### HOW TO COMPLETE THIS TASK
Beginning with the first line, copy out each line of the material until the line containing "HONEST FRAMING: exact" has been copied as well.

Start of THE DATA

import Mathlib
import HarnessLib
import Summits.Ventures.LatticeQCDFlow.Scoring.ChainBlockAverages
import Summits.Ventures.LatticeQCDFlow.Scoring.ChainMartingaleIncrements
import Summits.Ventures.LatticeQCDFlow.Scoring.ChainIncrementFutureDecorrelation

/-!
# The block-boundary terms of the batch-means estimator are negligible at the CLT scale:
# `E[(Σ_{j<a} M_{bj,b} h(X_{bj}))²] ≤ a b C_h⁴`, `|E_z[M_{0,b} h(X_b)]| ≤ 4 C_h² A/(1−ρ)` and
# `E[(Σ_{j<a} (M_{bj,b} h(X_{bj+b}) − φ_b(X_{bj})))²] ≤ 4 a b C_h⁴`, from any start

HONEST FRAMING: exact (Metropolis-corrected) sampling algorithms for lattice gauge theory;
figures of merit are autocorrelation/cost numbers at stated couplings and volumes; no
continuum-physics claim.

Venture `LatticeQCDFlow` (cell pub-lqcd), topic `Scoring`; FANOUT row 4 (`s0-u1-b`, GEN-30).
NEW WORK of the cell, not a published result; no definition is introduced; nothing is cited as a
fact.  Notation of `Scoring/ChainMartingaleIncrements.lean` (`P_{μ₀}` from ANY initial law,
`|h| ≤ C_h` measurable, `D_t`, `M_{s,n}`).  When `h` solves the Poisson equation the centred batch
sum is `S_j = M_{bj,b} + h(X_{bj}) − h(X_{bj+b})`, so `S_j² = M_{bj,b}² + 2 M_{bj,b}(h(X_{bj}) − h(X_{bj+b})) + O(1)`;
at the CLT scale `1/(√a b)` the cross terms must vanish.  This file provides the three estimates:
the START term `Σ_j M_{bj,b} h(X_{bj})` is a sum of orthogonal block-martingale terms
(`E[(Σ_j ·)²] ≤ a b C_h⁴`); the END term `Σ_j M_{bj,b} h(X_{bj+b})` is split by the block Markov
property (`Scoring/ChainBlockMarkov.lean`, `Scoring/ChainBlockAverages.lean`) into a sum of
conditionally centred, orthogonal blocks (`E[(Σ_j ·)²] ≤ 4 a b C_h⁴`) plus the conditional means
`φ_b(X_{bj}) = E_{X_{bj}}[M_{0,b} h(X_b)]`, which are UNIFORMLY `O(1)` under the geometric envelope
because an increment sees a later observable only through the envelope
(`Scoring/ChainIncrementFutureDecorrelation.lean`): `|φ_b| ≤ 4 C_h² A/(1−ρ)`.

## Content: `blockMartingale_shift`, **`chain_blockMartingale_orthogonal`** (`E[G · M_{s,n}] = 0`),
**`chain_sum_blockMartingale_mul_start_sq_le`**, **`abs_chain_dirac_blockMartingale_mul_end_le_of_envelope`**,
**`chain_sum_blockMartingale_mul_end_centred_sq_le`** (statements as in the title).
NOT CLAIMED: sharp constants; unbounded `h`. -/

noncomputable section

End of THE DATA

### WRITTEN SOLUTION
import Mathlib
import HarnessLib
import Summits.Ventures.LatticeQCDFlow.Scoring.ChainBlockAverages
import Summits.Ventures.LatticeQCDFlow.Scoring.ChainMartingaleIncrements
import Summits.Ventures.LatticeQCDFlow.Scoring.ChainIncrementFutureDecorrelation

/-!
# The block-boundary terms of the batch-means estimator are negligible at the CLT scale:
# `E[(Σ_{j<a} M_{bj,b} h(X_{bj}))²] ≤ a b C_h⁴`, `|E_z[M_{0,b} h(X_b)]| ≤ 4 C_h² A/(1−ρ)` and
# `E[(Σ_{j<a} (M_{bj,b} h(X_{bj+b}) − φ_b(X_{bj})))²] ≤ 4 a b C_h⁴`, from any start

HONEST FRAMING: exact (Metropolis-corrected) sampling algorithms for lattice gauge theory;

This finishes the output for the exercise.